I think historical re-enactment serves a purpose to attract crowds to historical places to put them, if only for a few moments, into the era they are learning and exploring. I remember watching a civil war union soldier demonstrate the different positions and instructions in rank and file movements at Fort Pulaski and other civil war forts around the south. Castile de San Marcos did a Spanish canon firing demonstration at the Castile every hour all in Spanish. These presentations were done by Park Service Interpretive Rangers, which had knowledge and history of the areas. Do I think that regular people who decide to do re-enactments are not qualified to do them? No. I think some of them really believe that it gives them a purpose in life and they take it to the next level by actually living the life style as authentically as possible. Re-enactment to me is no different than people who go to comic con dressing up to be their favorite super hero. I do think there is some differences in dressing up and re-enacting a historical event over a dressing up and being a super hero. But in the end, you are dressing up and pretending to be something you’re not, which allows people to escape their boring day jobs and do something they feel passionate about. Nick Kowalczyk article about being embedded with re-enactors says it best: “Like drag shows, re-enactments hinge on sartorial panache. If a man’s otherwise period-correct outfit includes modern-day buttons or eyeglasses, it might as well have come from K-mart.” I feel that re-enactment is a worthy sub culture that does serve a purpose in some regards as long as it is historically correct.

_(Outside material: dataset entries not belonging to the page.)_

import Literature.AnabelianGeometry.EtaleTheta.FrobenioidThetaDivisorSupportQIntersection

/-!
# [EtTh] §5, Proposition 5.3 (v) over PERFECT `Φ(A_⊚)`: counting the cusps of a cuspidal divisor linearly equivalent to `m·(n_p + n_q)` (repair `Q`, part 2)

Mochizuki, *The étale theta function …*, Publ. RIMS **45** (2009)
[cite: MochizukiEtTh2009, Prop 5.3 proof p.326–327 (PDF pp.100–101); §1 p.240 (PDF p.14)].
Seat abc-iut-L6-d1 (gen 4); proof-only port of this lineage's `FrobenioidThetaDivisorSupportAdjacencyCount.lean`
(p427145, over the `ℤ`-reading, vacuous at perfect `Φ(A_⊚)` by p436191) to the repair `Q`; the `ℤ`-combinatorics
`FrobenioidThetaDivisorChainCount.lean` and the `𝔓`-level label lemmas are reused from the files of record.
`degOn_pair`, `setOf_degOn_pair_ne_zero` (+ `_finite`, `ncard_…`), the LOWER BOUND `ncard_le_of_cuspidal_linEquiv`
(from "principal ⇒ degrees vanish") and the EXISTENCE `exists_cuspidal_linEquiv_pair` (one cusp per component of
non-zero degree: an INTEGRAL element, principal difference by the binder `PrincipalIffIntegralDegreeZero`).
HONEST FRAMING: implications between predicates on OUR typed data under the explicit binder; no side taken on anything
downstream; typed ≠ proved for the genuine curve. -/

namespace Literature.AnabelianGeometry.EtaleTheta

open CategoryTheory
open Literature.AlgebraicGeometry.Frobenioids

universe w v v' u u'

namespace FrobenioidThetaDivisors

open scoped Classical

variable {C : Type u} [Category.{v} C] {D : Type u'} [Category.{v'} D] {𝔉 : ThetaFrobenioid.{w} C D}
variable {𝔓 : DivisorPrimeData 𝔉}

namespace DivisorSupportDataQ


/-! ### Powers -/

/-- The support of a power. [cite: MochizukiEtTh2009, Prop 5.3 proof p.326 (PDF p.100)] -/
theorem supp_pow_subset (𝔖 : DivisorSupportDataQ 𝔓) (x : Algebra.GrothendieckGroup 𝔉.PhiAcirc) (n : ℕ) : 𝔖.supp (x ^ n) ⊆ 𝔖.supp x := by
  intro 𝔭 h
  rw [mem_supp_iff, ord_pow] at h
  rw [mem_supp_iff]
  exact fun h' => h (by rw [h', mul_zero])

/-- `degOn` of a power of an element of finite support. [cite: MochizukiEtTh2009, §1 p.240 (PDF p.14)] -/
theorem degOn_pow (𝔖 : DivisorSupportDataQ 𝔓) (𝔪 : {p : Primes 𝔉.PhiAcirc // ¬ 𝔓.IsCuspidal p}) {x : Algebra.GrothendieckGroup 𝔉.PhiAcirc}
    (hx : (𝔖.supp x).Finite) (n : ℕ) : 𝔖.degOn 𝔪 (x ^ n) = n * 𝔖.degOn 𝔪 x := by
  induction n with
  | zero =>
    rw [pow_zero, Nat.cast_zero, zero_mul, degOn_eq, ord_one, ord_one, ord_one]
    simp only [ord_one, finsum_zero, mul_zero, sub_self, add_zero]
  | succ n ih =>
    rw [pow_succ, 𝔖.degOn_mul 𝔪 (hx.subset (𝔖.supp_pow_subset x n)) hx, ih]
    push_cast; ring

/-- `ord` of a finite product. [cite: MochizukiEtTh2009, Prop 5.3 proof p.326 (PDF p.100)] -/
theorem ord_prod (𝔖 : DivisorSupportDataQ 𝔓) {ι : Type*} (s : Finset ι) (f : ι → Algebra.GrothendieckGroup 𝔉.PhiAcirc) (𝔭 : Primes 𝔉.PhiAcirc) :
    𝔖.ord 𝔭 (∏ i ∈ s, f i) = ∑ i ∈ s, 𝔖.ord 𝔭 (f i) := by
  induction s using Finset.induction_on with
  | empty => rw [Finset.prod_empty, Finset.sum_empty, ord_one]
  | insert i s hi ih => rw [Finset.prod_insert hi, Finset.sum_insert hi, ord_mul, ih]

/-! ### The degree of `m·(gen P + gen Q)` -/

section Pair

variable (P Q : {p : Primes 𝔉.PhiAcirc // ¬ 𝔓.IsCuspidal p}) (m : ℕ)

/-- **The degree of `V = m·(gen P + gen Q)` on the component `𝔪`** is `m` times the chain degree at the label of
`𝔪`: `m·([i = p+1] − 2[i = p] + [i = p−1] + [i = q+1] − 2[i = q] + [i = q−1])`, `i, p, q` the labels of `𝔪, P, Q`.
[cite: MochizukiEtTh2009, §1 p.240 (PDF p.14); Prop 5.3 proof p.326–327 (PDF pp.100–101)] -/
theorem degOn_pair (𝔖 : DivisorSupportDataQ 𝔓) (𝔪 : {p : Primes 𝔉.PhiAcirc // ¬ 𝔓.IsCuspidal p}) :
    𝔖.degOn 𝔪 (Algebra.GrothendieckGroup.of (𝔖.gen P.1) ^ m * Algebra.GrothendieckGroup.of (𝔖.gen Q.1) ^ m) =
      m * ((if 𝔓.ncspEquivZ 𝔪 = 𝔓.ncspEquivZ P + 1 then (1 : ℚ) else 0) -
          2 * (if 𝔓.ncspEquivZ 𝔪 = 𝔓.ncspEquivZ P then 1 else 0) +
          (if 𝔓.ncspEquivZ 𝔪 = 𝔓.ncspEquivZ P - 1 then 1 else 0) +
        ((if 𝔓.ncspEquivZ 𝔪 = 𝔓.ncspEquivZ Q + 1 then (1 : ℚ) else 0) -
          2 * (if 𝔓.ncspEquivZ 𝔪 = 𝔓.ncspEquivZ Q then 1 else 0) +
          (if 𝔓.ncspEquivZ 𝔪 = 𝔓.ncspEquivZ Q - 1 then 1 else 0))) := by
  rw [𝔖.degOn_mul 𝔪 ((𝔖.supp_gen_finite P.1).subset (𝔖.supp_pow_subset _ m))
      ((𝔖.supp_gen_finite Q.1).subset (𝔖.supp_pow_subset _ m)),
    𝔖.degOn_pow 𝔪 (𝔖.supp_gen_finite P.1), 𝔖.degOn_pow 𝔪 (𝔖.supp_gen_finite Q.1),
    degOn_gen_ncsp, degOn_gen_ncsp]
  simp only [ncsp_eq_iff, ncspEquivZ_ncspShift, sub_eq_add_neg]
  ring

/-- **The components on which `V = m·(gen P + gen Q)` (`P ≠ Q`, `m ≥ 1`) has non-zero degree are exactly those
labelled `p−1, p, p+1, q−1, q, q+1`.**  [cite: MochizukiEtTh2009, Prop 5.3 proof p.327 (PDF p.101)] -/
theorem setOf_degOn_pair_ne_zero (𝔖 : DivisorSupportDataQ 𝔓) (hPQ : P ≠ Q) (hm : 0 < m) :
    {𝔪 | 𝔖.degOn 𝔪 (Algebra.GrothendieckGroup.of (𝔖.gen P.1) ^ m *
        Algebra.GrothendieckGroup.of (𝔖.gen Q.1) ^ m) ≠ 0} =
      𝔓.ncspEquivZ ⁻¹' ↑({𝔓.ncspEquivZ P - 1, 𝔓.ncspEquivZ P, 𝔓.ncspEquivZ P + 1,
        𝔓.ncspEquivZ Q - 1, 𝔓.ncspEquivZ Q, 𝔓.ncspEquivZ Q + 1} : Finset ℤ) := by
  have hpq : 𝔓.ncspEquivZ P ≠ 𝔓.ncspEquivZ Q := fun h => hPQ (𝔓.ncspEquivZ.injective h)
  ext 𝔪
  rw [Set.mem_setOf_eq, Set.mem_preimage, Finset.mem_coe, degOn_pair, mul_ne_zero_iff,
    chainDeg_ne_zero_iff hpq]
  simp only [ne_eq, Nat.cast_eq_zero, hm.ne', not_false_eq_true, true_and]

/-- That set of components is finite. [cite: MochizukiEtTh2009, Prop 5.3 proof p.327 (PDF p.101)] -/
theorem setOf_degOn_pair_ne_zero_finite (𝔖 : DivisorSupportDataQ 𝔓) (hPQ : P ≠ Q) (hm : 0 < m) :
    {𝔪 | 𝔖.degOn 𝔪 (Algebra.GrothendieckGroup.of (𝔖.gen P.1) ^ m *
        Algebra.GrothendieckGroup.of (𝔖.gen Q.1) ^ m) ≠ 0}.Finite := by
  rw [𝔖.setOf_degOn_pair_ne_zero P Q m hPQ hm]
  exact (Finset.finite_toSet _).preimage 𝔓.ncspEquivZ.injective.injOn

/-- **… and their number is the number of distinct labels among the six.**
[cite: MochizukiEtTh2009, Prop 5.3 proof p.327 (PDF p.101)] -/
theorem ncard_setOf_degOn_pair_ne_zero (𝔖 : DivisorSupportDataQ 𝔓) (hPQ : P ≠ Q) (hm : 0 < m) :
    {𝔪 | 𝔖.degOn 𝔪 (Algebra.GrothendieckGroup.of (𝔖.gen P.1) ^ m *
        Algebra.GrothendieckGroup.of (𝔖.gen Q.1) ^ m) ≠ 0}.ncard =
      ({𝔓.ncspEquivZ P - 1, 𝔓.ncspEquivZ P, 𝔓.ncspEquivZ P + 1,
        𝔓.ncspEquivZ Q - 1, 𝔓.ncspEquivZ Q, 𝔓.ncspEquivZ Q + 1} : Finset ℤ).card := by
  rw [𝔖.setOf_degOn_pair_ne_zero P Q m hPQ hm,
    Set.ncard_preimage_of_injective_subset_range 𝔓.ncspEquivZ.injective
      (by rw [𝔓.ncspEquivZ.range_eq_univ]; exact Set.subset_univ _),
    Set.ncard_coe_finset]

end Pair

/-! ### Lower bound: a cusp over every component of non-zero degree -/

/-- **LOWER BOUND.**  If principal elements have degree `0` on every component, then a cuspidal element `c` of
finite support linearly equivalent to an element `V` of finite support has, over every component on which `V`
has non-zero degree, a cusp of its own support (the degrees of `c` and `V` agree, and the degree of a cuspidal
element on a component is the sum of its orders at the cusps over it); in particular
`#{components of non-zero V-degree} ≤ #supp c`.  [cite: MochizukiEtTh2009, Prop 5.3 proof p.326–327 (PDF pp.100–101)] -/
theorem ncard_le_of_cuspidal_linEquiv (𝔖 : DivisorSupportDataQ 𝔓)
    (hP : ∀ x : Algebra.GrothendieckGroup 𝔉.PhiAcirc, 𝔖.IsPrincipal x → ∀ 𝔪, 𝔖.degOn 𝔪 x = 0)
    {V c : Algebra.GrothendieckGroup 𝔉.PhiAcirc} (hV : (𝔖.supp V).Finite)
    (hc : 𝔖.IsCuspidalGp c) (hcfin : (𝔖.supp c).Finite) (hlin : 𝔖.LinEquiv c V) :
    {𝔪 | 𝔖.degOn 𝔪 V ≠ 0}.ncard ≤ (𝔖.supp c).ncard := by
  -- over each component of non-zero `V`-degree, `c` has a cusp in its support
  have key : ∀ 𝔪 : {p : Primes 𝔉.PhiAcirc // ¬ 𝔓.IsCuspidal p}, 𝔖.degOn 𝔪 V ≠ 0 →
      ∃ 𝔠 : {p : Primes 𝔉.PhiAcirc // 𝔓.IsCuspidal p}, 𝔓.cspToNcsp 𝔠 = 𝔪 ∧ 𝔠.1 ∈ 𝔖.supp c := by
    intro 𝔪 h𝔪
    apply 𝔖.exists_cusp_of_cuspSum_ne_zero 𝔪
    have h0 := hP _ ((𝔖.isPrincipal_iff_mem _).mpr hlin) 𝔪
    rw [𝔖.degOn_mul 𝔪 hcfin (by rwa [supp_inv]), degOn_inv, degOn_eq,
      𝔖.vert_eq_zero_of_isCuspidalGp 𝔪 hc, zero_add] at h0
    intro h; rw [h] at h0; exact h𝔪 (by linarith)
  rcases Set.eq_empty_or_nonempty {𝔪 | 𝔖.degOn 𝔪 V ≠ 0} with hT | ⟨𝔪₀, -⟩
  · rw [hT, Set.ncard_empty]; exact Nat.zero_le _
  -- the component under a prime (junk value `𝔪₀` on non-cuspidal primes)
  let F : Primes 𝔉.PhiAcirc → {p : Primes 𝔉.PhiAcirc // ¬ 𝔓.IsCuspidal p} := fun 𝔯 =>
    if h : 𝔓.IsCuspidal 𝔯 then 𝔓.cspToNcsp ⟨𝔯, h⟩ else 𝔪₀
  have hsub : {𝔪 | 𝔖.degOn 𝔪 V ≠ 0} ⊆ F '' 𝔖.supp c := by
    intro 𝔪 h𝔪
    obtain ⟨𝔠, h𝔠, h𝔠c⟩ := key 𝔪 h𝔪
    refine ⟨𝔠.1, h𝔠c, ?_⟩
    simp only [F, dif_pos 𝔠.2]
    exact h𝔠
  exact (Set.ncard_le_ncard hsub (hcfin.image F)).trans (Set.ncard_image_le hcfin)

/-! ### Existence: one cusp over each component of non-zero degree -/

/-- **EXISTENCE.**  Under `PrincipalIffDegreeZero`, for `V = m·(gen P + gen Q)` (`P ≠ Q`, `m ≥ 1`) there is a
cuspidal element of finite support, linearly equivalent to `V`, whose support has exactly
`#{components of non-zero V-degree}` cusps: one chosen cusp over each such component (the surjection of (iv)),
with multiplicity the (integral) degree.  [cite: MochizukiEtTh2009, Prop 5.3 proof p.326–327 (PDF pp.100–101); §1 p.240 (PDF p.14)] -/
theorem exists_cuspidal_linEquiv_pair (𝔖 : DivisorSupportDataQ 𝔓) (hI : 𝔖.PrincipalIffIntegralDegreeZero)
    (P Q : {p : Primes 𝔉.PhiAcirc // ¬ 𝔓.IsCuspidal p}) (hPQ : P ≠ Q) (m : ℕ) (hm : 0 < m) :
    ∃ c₀ : Algebra.GrothendieckGroup 𝔉.PhiAcirc, 𝔖.IsCuspidalGp c₀ ∧ (𝔖.supp c₀).Finite ∧
      𝔖.LinEquiv c₀ (Algebra.GrothendieckGroup.of (𝔖.gen P.1) ^ m *
        Algebra.GrothendieckGroup.of (𝔖.gen Q.1) ^ m) ∧
      (𝔖.supp c₀).ncard = {𝔪 | 𝔖.degOn 𝔪 (Algebra.GrothendieckGroup.of (𝔖.gen P.1) ^ m *
        Algebra.GrothendieckGroup.of (𝔖.gen Q.1) ^ m) ≠ 0}.ncard := by
  set V := Algebra.GrothendieckGroup.of (𝔖.gen P.1) ^ m * Algebra.GrothendieckGroup.of (𝔖.gen Q.1) ^ m
    with hVdef
  -- the integral degree vector
  obtain ⟨z, hzdeg⟩ : ∃ z : {p : Primes 𝔉.PhiAcirc // ¬ 𝔓.IsCuspidal p} → ℤ, ∀ 𝔪, (z 𝔪 : ℚ) = 𝔖.degOn 𝔪 V :=
    ⟨fun 𝔪 => m * ((if 𝔓.ncspEquivZ 𝔪 = 𝔓.ncspEquivZ P + 1 then (1 : ℤ) else 0) -
          2 * (if 𝔓.ncspEquivZ 𝔪 = 𝔓.ncspEquivZ P then 1 else 0) +
          (if 𝔓.ncspEquivZ 𝔪 = 𝔓.ncspEquivZ P - 1 then 1 else 0) +
        ((if 𝔓.ncspEquivZ 𝔪 = 𝔓.ncspEquivZ Q + 1 then (1 : ℤ) else 0) -
          2 * (if 𝔓.ncspEquivZ 𝔪 = 𝔓.ncspEquivZ Q then 1 else 0) +
          (if 𝔓.ncspEquivZ 𝔪 = 𝔓.ncspEquivZ Q - 1 then 1 else 0))),
      fun 𝔪 => by rw [hVdef, degOn_pair]; push_cast; ring⟩
  set T := {𝔪 | 𝔖.degOn 𝔪 V ≠ 0} with hT
  have hTfin : T.Finite := 𝔖.setOf_degOn_pair_ne_zero_finite P Q m hPQ hm
  -- one cusp over each component
  choose d hd using 𝔓.cspToNcsp_surjective
  have hdinj : ∀ 𝔪 𝔪' : {p : Primes 𝔉.PhiAcirc // ¬ 𝔓.IsCuspidal p}, (d 𝔪).1 = (d 𝔪').1 → 𝔪 = 𝔪' := by
    intro 𝔪 𝔪' h
    have : d 𝔪 = d 𝔪' := Subtype.ext h
    rw [← hd 𝔪, ← hd 𝔪', this]
  -- the element
  set c₀ := ∏ 𝔪 ∈ hTfin.toFinset, Algebra.GrothendieckGroup.of (𝔖.gen (d 𝔪).1) ^ z 𝔪 with hc₀
  -- its orders
  have hord : ∀ 𝔯 : Primes 𝔉.PhiAcirc,
      𝔖.ord 𝔯 c₀ = ∑ 𝔪 ∈ hTfin.toFinset, (z 𝔪 : ℚ) * (if 𝔯 = (d 𝔪).1 then 1 else 0) := by
    intro 𝔯
    rw [hc₀, ord_prod]
    refine Finset.sum_congr rfl fun 𝔪 _ => ?_
    rw [ord_zpow, ord_gen]
  have hord_d : ∀ 𝔪₀ : {p : Primes 𝔉.PhiAcirc // ¬ 𝔓.IsCuspidal p}, 𝔪₀ ∈ T →
      𝔖.ord (d 𝔪₀).1 c₀ = z 𝔪₀ := by
    intro 𝔪₀ h𝔪₀
    rw [hord, Finset.sum_eq_single 𝔪₀]
    · rw [if_pos rfl, mul_one]
    · intro 𝔪 _ hne
      rw [if_neg (fun h => hne (hdinj _ _ h.symm)), mul_zero]
    · intro h; exact absurd (hTfin.mem_toFinset.mpr h𝔪₀) h
  have hord_other : ∀ 𝔯 : Primes 𝔉.PhiAcirc, (∀ 𝔪 ∈ T, 𝔯 ≠ (d 𝔪).1) → 𝔖.ord 𝔯 c₀ = 0 := by
    intro 𝔯 h𝔯
    rw [hord]
    refine Finset.sum_eq_zero fun 𝔪 h𝔪 => ?_
    rw [if_neg (h𝔯 𝔪 (hTfin.mem_toFinset.mp h𝔪)), mul_zero]
  -- its support
  have hsupp : 𝔖.supp c₀ = (fun 𝔪 => (d 𝔪).1) '' T := by
    ext 𝔯
    rw [mem_supp_iff, Set.mem_image]
    constructor
    · intro h
      by_contra h'
      push Not at h'
      exact h (hord_other 𝔯 fun 𝔪 h𝔪 h𝔯 => h' 𝔪 h𝔪 h𝔯.symm)
    · rintro ⟨𝔪, h𝔪, rfl⟩
      rw [hord_d 𝔪 h𝔪]
      have : 𝔖.degOn 𝔪 V ≠ 0 := h𝔪
      rwa [← hzdeg] at this
  have hfin : (𝔖.supp c₀).Finite := by rw [hsupp]; exact hTfin.image _
  have hcusp : 𝔖.IsCuspidalGp c₀ := by
    intro 𝔯 h𝔯
    change 𝔯 ∈ 𝔖.supp c₀ at h𝔯
    rw [hsupp] at h𝔯
    obtain ⟨𝔪, -, rfl⟩ := h𝔯
    exact (d 𝔪).2
  -- its degrees: `degOn 𝔪' c₀ = z 𝔪' = degOn 𝔪' V`
  have hdeg : ∀ 𝔪' : {p : Primes 𝔉.PhiAcirc // ¬ 𝔓.IsCuspidal p}, 𝔖.degOn 𝔪' c₀ = 𝔖.degOn 𝔪' V := by
    intro 𝔪'
    rw [degOn_eq, 𝔖.vert_eq_zero_of_isCuspidalGp 𝔪' hcusp, zero_add,
      finsum_eq_single _ (⟨d 𝔪', hd 𝔪'⟩ :
        {𝔠 : {p : Primes 𝔉.PhiAcirc // 𝔓.IsCuspidal p} // 𝔓.cspToNcsp 𝔠 = 𝔪'})]
    · -- the value at the chosen cusp over `𝔪'`
      change 𝔖.ord (d 𝔪').1 c₀ = _
      by_cases h𝔪' : 𝔪' ∈ T
      · rw [hord_d 𝔪' h𝔪', hzdeg]
      · have h0 : 𝔖.degOn 𝔪' V = 0 := by by_contra h; exact h𝔪' h
        rw [h0]
        apply hord_other
        intro 𝔪 h𝔪 h
        exact h𝔪' (by rw [hdinj _ _ h]; exact h𝔪)
    · -- every other cusp over `𝔪'` has order `0`
      intro 𝔠 h𝔠
      apply hord_other
      intro 𝔪 h𝔪 h
      have h1 : 𝔠.1 = d 𝔪 := Subtype.ext h
      have h2 : 𝔪 = 𝔪' := by rw [← hd 𝔪, ← h1]; exact 𝔠.2
      subst h2
      exact h𝔠 (Subtype.ext h1)
  have hVfin : (𝔖.supp V).Finite :=
    ((((𝔖.supp_gen_finite P.1).subset (𝔖.supp_pow_subset _ m))).union
      ((𝔖.supp_gen_finite Q.1).subset (𝔖.supp_pow_subset _ m))).subset (𝔖.supp_mul_subset _ _)
  -- integrality of `c₀` and `V`
  have hintc : 𝔖.Integral c₀ := by
    rw [hc₀]
    exact 𝔖.integral_prod _ _ fun 𝔪 _ => 𝔖.integral_zpow (𝔖.integral_of_gen _) _
  have hintV : 𝔖.Integral V :=
    𝔖.integral_mul (𝔖.integral_pow (𝔖.integral_of_gen _) m) (𝔖.integral_pow (𝔖.integral_of_gen _) m)
  refine ⟨c₀, hcusp, hfin, ?_, ?_⟩
  · -- linearly equivalent to `V`: `c₀ · V⁻¹` is integral and all its degrees vanish
    change c₀ * V⁻¹ ∈ 𝔖.principal
    rw [← isPrincipal_iff_mem]
    refine (hI _).mpr ⟨𝔖.integral_mul hintc (𝔖.integral_inv hintV), fun 𝔪' => ?_⟩
    rw [𝔖.degOn_mul 𝔪' hfin (by rwa [supp_inv]), degOn_inv, hdeg, add_neg_cancel]
  · rw [hsupp, Set.ncard_image_of_injective _ fun a b h => hdinj a b h]

end DivisorSupportDataQ

end FrobenioidThetaDivisors

end Literature.AnabelianGeometry.EtaleTheta

namespace Literature.AnabelianGeometry.EtaleTheta.FrobenioidThetaDivisors.DivisorSupportDataQ

universe w₁ v₁ v₁' u₁ u₁'

variable {C : Type u₁} [CategoryTheory.Category.{v₁} C] {D : Type u₁'} [CategoryTheory.Category.{v₁'} D]
  {𝔉 : ThetaFrobenioid.{w₁} C D} {𝔓 : DivisorPrimeData 𝔉}

/-- The support of `1` is empty (appended 2026-08-26 as a proof-only kick re-dispatching the stranded olean build of this
module).  [cite: MochizukiEtTh2009, Prop 5.3 proof p.326 (PDF p.100)] -/
theorem supp_one (𝔖 : DivisorSupportDataQ 𝔓) : 𝔖.supp 1 = ∅ := by
  ext 𝔭
  rw [𝔖.mem_supp_iff, 𝔖.ord_one]
  simp

/-- `degOn` of `1` vanishes. [cite: MochizukiEtTh2009, §1 p.240 (PDF p.14)] -/
theorem degOn_one (𝔖 : DivisorSupportDataQ 𝔓)
    (𝔪 : {p : Literature.AlgebraicGeometry.Frobenioids.Primes 𝔉.PhiAcirc // ¬ 𝔓.IsCuspidal p}) : 𝔖.degOn 𝔪 1 = 0 := by
  have hfin : (𝔖.supp 1).Finite := by rw [𝔖.supp_one]; exact Set.finite_empty
  have h := 𝔖.degOn_mul 𝔪 hfin hfin
  rw [mul_one] at h
  linarith

end Literature.AnabelianGeometry.EtaleTheta.FrobenioidThetaDivisors.DivisorSupportDataQ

The Historiann article did bring up good points on Nick’s article in regards to if as a United States citizen, you want to get the full idea of battle and war why not join in the battles in Iraq and Afghanistan? This article also brings a good point on race that white people seem to want to relive the past more than other races. “Perhaps this is what makes me uncomfortable about reenactors—their interest in reenacting violent events (warfare, principally) which from the first Anglo-Indian wars of the seventeenth century through our modern wars, were either explicitly racialized wars (most Anglo-Indian wars, he Mexican War, and the wars waged by the Frontier Army against Native Americans) or wars that mobilized ethnic difference and white racism in the war effort (as in World War II and the war with Japan, the Vietnam War, and Iraq and Afghanistan).”  I have never thought about this perspective before but it does make sense when it comes to reenactments that it is mostly a white thing.
The Wikipedia articles made me think and ponder why women would be more hesitant to contribute to an online forum their opinions? I know and have been influenced, even had my views changed, by many talented and intelligent women in my life. Then I thought back to the conversations we all have had in this class and things I have read and heard on National Public Radio (NPR). Women get harassed online and in society by men who for reason or another can’t allow women to share their opinions and knowledge through different online resources. To see first-hand how women are treated in other countries I have been to, then to come home and see that through the internet and social media this is happening in the United States angers me.
 Kowalczyk, Nick. “Embedded with the reenactors.” Salon. Sunday, Jan. 8, 2012.
 “The Limited (and queer?) vision of American historical reenacting.” Historiann. January 9, 2012.